Among the entries below, copy every line that carries the word "avoiding".

Stored data
◇ ◇ ◇ ◇ ◇ ◇ ◇

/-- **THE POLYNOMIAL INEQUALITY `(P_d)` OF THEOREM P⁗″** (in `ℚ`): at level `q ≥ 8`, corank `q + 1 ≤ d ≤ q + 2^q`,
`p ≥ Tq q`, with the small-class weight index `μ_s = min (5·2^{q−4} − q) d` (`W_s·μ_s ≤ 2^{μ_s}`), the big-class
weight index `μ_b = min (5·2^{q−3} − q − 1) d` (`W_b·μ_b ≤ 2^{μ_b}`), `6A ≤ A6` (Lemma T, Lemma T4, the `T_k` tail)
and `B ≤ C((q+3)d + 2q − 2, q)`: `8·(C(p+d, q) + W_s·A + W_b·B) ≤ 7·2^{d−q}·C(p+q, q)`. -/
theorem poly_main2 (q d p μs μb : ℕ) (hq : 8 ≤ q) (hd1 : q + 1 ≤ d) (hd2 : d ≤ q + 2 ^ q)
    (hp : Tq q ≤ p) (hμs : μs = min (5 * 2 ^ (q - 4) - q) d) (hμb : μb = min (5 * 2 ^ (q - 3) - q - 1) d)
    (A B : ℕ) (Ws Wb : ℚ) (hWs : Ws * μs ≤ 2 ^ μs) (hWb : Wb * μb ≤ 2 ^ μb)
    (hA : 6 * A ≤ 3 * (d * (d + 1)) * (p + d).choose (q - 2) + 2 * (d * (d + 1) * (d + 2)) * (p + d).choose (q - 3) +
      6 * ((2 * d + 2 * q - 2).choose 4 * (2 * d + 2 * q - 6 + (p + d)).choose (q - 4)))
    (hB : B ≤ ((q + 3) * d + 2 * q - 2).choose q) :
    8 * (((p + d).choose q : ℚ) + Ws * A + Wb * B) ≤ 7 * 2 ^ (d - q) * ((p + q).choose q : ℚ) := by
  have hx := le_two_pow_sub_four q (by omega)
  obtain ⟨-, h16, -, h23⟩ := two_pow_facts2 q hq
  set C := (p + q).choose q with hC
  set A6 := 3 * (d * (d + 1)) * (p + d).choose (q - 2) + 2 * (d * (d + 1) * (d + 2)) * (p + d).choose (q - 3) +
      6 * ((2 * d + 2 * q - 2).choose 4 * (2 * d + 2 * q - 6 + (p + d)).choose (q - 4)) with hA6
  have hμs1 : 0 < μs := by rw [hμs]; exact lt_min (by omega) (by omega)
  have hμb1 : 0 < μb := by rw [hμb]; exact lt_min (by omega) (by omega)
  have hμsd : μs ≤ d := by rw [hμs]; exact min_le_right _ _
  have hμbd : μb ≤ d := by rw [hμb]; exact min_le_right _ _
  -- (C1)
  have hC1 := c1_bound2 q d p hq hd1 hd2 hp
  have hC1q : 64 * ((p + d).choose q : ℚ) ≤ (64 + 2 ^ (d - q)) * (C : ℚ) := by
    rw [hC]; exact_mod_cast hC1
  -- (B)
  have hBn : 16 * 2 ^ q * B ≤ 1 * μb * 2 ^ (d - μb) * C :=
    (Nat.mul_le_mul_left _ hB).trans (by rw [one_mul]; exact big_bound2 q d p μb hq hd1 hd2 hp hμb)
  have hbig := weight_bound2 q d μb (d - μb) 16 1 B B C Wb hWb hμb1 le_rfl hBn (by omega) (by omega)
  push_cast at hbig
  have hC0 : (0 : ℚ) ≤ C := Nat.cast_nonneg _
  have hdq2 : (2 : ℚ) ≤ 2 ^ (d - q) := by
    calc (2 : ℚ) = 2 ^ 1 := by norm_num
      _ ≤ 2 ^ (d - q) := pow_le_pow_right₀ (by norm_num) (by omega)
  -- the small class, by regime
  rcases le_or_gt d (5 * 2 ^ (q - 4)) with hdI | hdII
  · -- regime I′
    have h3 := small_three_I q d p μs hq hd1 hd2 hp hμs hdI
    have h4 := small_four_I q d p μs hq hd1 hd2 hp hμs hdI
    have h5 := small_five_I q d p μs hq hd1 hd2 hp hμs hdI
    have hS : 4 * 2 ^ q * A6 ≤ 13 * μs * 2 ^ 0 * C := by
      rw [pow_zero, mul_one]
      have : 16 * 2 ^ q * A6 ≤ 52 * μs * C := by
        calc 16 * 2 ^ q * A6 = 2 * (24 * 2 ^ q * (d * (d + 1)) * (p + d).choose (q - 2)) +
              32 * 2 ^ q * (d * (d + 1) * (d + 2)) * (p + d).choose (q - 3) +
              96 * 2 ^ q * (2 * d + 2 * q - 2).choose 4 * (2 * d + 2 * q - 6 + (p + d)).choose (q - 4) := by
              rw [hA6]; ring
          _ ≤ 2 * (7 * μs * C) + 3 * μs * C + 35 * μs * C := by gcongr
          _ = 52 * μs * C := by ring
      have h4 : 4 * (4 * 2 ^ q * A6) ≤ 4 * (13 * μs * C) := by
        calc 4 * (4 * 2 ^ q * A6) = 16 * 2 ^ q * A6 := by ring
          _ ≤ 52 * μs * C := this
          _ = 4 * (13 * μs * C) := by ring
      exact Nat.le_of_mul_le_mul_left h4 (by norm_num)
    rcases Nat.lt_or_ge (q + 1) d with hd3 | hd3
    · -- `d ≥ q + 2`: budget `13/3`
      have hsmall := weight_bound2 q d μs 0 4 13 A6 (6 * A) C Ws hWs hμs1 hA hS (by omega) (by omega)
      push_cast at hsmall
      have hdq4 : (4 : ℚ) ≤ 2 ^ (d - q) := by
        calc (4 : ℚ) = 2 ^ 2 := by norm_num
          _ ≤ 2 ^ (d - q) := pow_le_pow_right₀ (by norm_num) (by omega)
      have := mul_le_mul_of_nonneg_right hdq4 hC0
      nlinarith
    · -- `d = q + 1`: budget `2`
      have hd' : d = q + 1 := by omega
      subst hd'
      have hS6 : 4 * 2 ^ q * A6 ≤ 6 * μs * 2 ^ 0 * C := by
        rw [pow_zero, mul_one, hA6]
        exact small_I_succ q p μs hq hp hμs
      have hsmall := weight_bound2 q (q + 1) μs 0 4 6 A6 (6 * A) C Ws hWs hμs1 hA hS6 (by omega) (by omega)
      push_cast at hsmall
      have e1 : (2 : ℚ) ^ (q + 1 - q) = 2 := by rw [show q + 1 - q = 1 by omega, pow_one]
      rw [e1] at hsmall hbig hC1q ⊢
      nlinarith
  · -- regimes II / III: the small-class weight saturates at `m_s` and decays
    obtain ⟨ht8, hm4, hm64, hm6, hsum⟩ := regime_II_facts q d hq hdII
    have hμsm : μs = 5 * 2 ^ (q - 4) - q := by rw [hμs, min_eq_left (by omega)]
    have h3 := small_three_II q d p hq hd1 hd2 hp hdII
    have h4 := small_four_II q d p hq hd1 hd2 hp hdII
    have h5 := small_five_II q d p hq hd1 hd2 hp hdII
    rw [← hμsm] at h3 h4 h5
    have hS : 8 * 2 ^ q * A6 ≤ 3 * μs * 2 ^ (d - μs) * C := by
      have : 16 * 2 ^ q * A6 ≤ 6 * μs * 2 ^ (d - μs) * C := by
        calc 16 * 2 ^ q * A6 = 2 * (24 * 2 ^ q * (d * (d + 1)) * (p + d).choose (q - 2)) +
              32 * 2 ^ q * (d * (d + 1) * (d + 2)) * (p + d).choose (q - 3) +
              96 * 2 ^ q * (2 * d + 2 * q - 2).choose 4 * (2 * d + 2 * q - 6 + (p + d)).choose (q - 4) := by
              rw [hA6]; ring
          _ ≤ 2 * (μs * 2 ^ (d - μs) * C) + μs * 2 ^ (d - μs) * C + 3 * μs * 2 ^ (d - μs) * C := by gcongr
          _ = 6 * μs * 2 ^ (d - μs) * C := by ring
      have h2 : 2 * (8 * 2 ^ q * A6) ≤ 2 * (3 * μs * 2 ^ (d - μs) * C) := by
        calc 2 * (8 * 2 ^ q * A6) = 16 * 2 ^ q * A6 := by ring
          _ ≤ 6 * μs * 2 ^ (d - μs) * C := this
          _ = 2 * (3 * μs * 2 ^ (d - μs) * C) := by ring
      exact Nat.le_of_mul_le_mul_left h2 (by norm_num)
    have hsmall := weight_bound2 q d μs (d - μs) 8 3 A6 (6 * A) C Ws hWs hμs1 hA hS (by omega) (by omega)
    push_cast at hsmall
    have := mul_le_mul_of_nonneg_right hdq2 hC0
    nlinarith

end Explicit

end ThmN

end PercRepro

◇ ◇ ◇ ◇ ◇ ◇ ◇

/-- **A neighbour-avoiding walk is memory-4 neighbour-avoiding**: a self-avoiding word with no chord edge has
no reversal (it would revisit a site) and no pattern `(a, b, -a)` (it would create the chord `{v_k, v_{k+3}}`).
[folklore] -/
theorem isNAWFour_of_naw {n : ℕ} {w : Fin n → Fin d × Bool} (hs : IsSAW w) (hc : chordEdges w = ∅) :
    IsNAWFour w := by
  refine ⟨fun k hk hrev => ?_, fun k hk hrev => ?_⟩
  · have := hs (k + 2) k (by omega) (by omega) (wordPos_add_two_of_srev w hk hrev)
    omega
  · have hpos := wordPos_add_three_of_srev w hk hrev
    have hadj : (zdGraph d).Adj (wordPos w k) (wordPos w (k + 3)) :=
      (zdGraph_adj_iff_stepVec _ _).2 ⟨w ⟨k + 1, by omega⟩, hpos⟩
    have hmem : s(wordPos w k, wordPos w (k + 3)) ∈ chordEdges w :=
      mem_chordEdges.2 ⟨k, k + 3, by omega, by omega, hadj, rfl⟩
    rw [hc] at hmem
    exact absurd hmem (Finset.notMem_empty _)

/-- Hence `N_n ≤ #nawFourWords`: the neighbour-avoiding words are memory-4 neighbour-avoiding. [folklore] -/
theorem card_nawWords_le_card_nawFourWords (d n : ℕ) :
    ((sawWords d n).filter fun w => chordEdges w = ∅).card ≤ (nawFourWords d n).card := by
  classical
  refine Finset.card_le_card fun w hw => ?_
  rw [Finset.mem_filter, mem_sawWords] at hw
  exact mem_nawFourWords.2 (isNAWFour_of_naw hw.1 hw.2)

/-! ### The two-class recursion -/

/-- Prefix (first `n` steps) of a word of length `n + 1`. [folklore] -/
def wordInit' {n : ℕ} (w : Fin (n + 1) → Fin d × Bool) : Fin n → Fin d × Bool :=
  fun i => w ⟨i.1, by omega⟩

◇ ◇ ◇ ◇ ◇ ◇ ◇

ANSWER SPACE
/-- **A neighbour-avoiding walk is memory-4 neighbour-avoiding**: a self-avoiding word with no chord edge has
/-- Hence `N_n ≤ #nawFourWords`: the neighbour-avoiding words are memory-4 neighbour-avoiding. [folklore] -/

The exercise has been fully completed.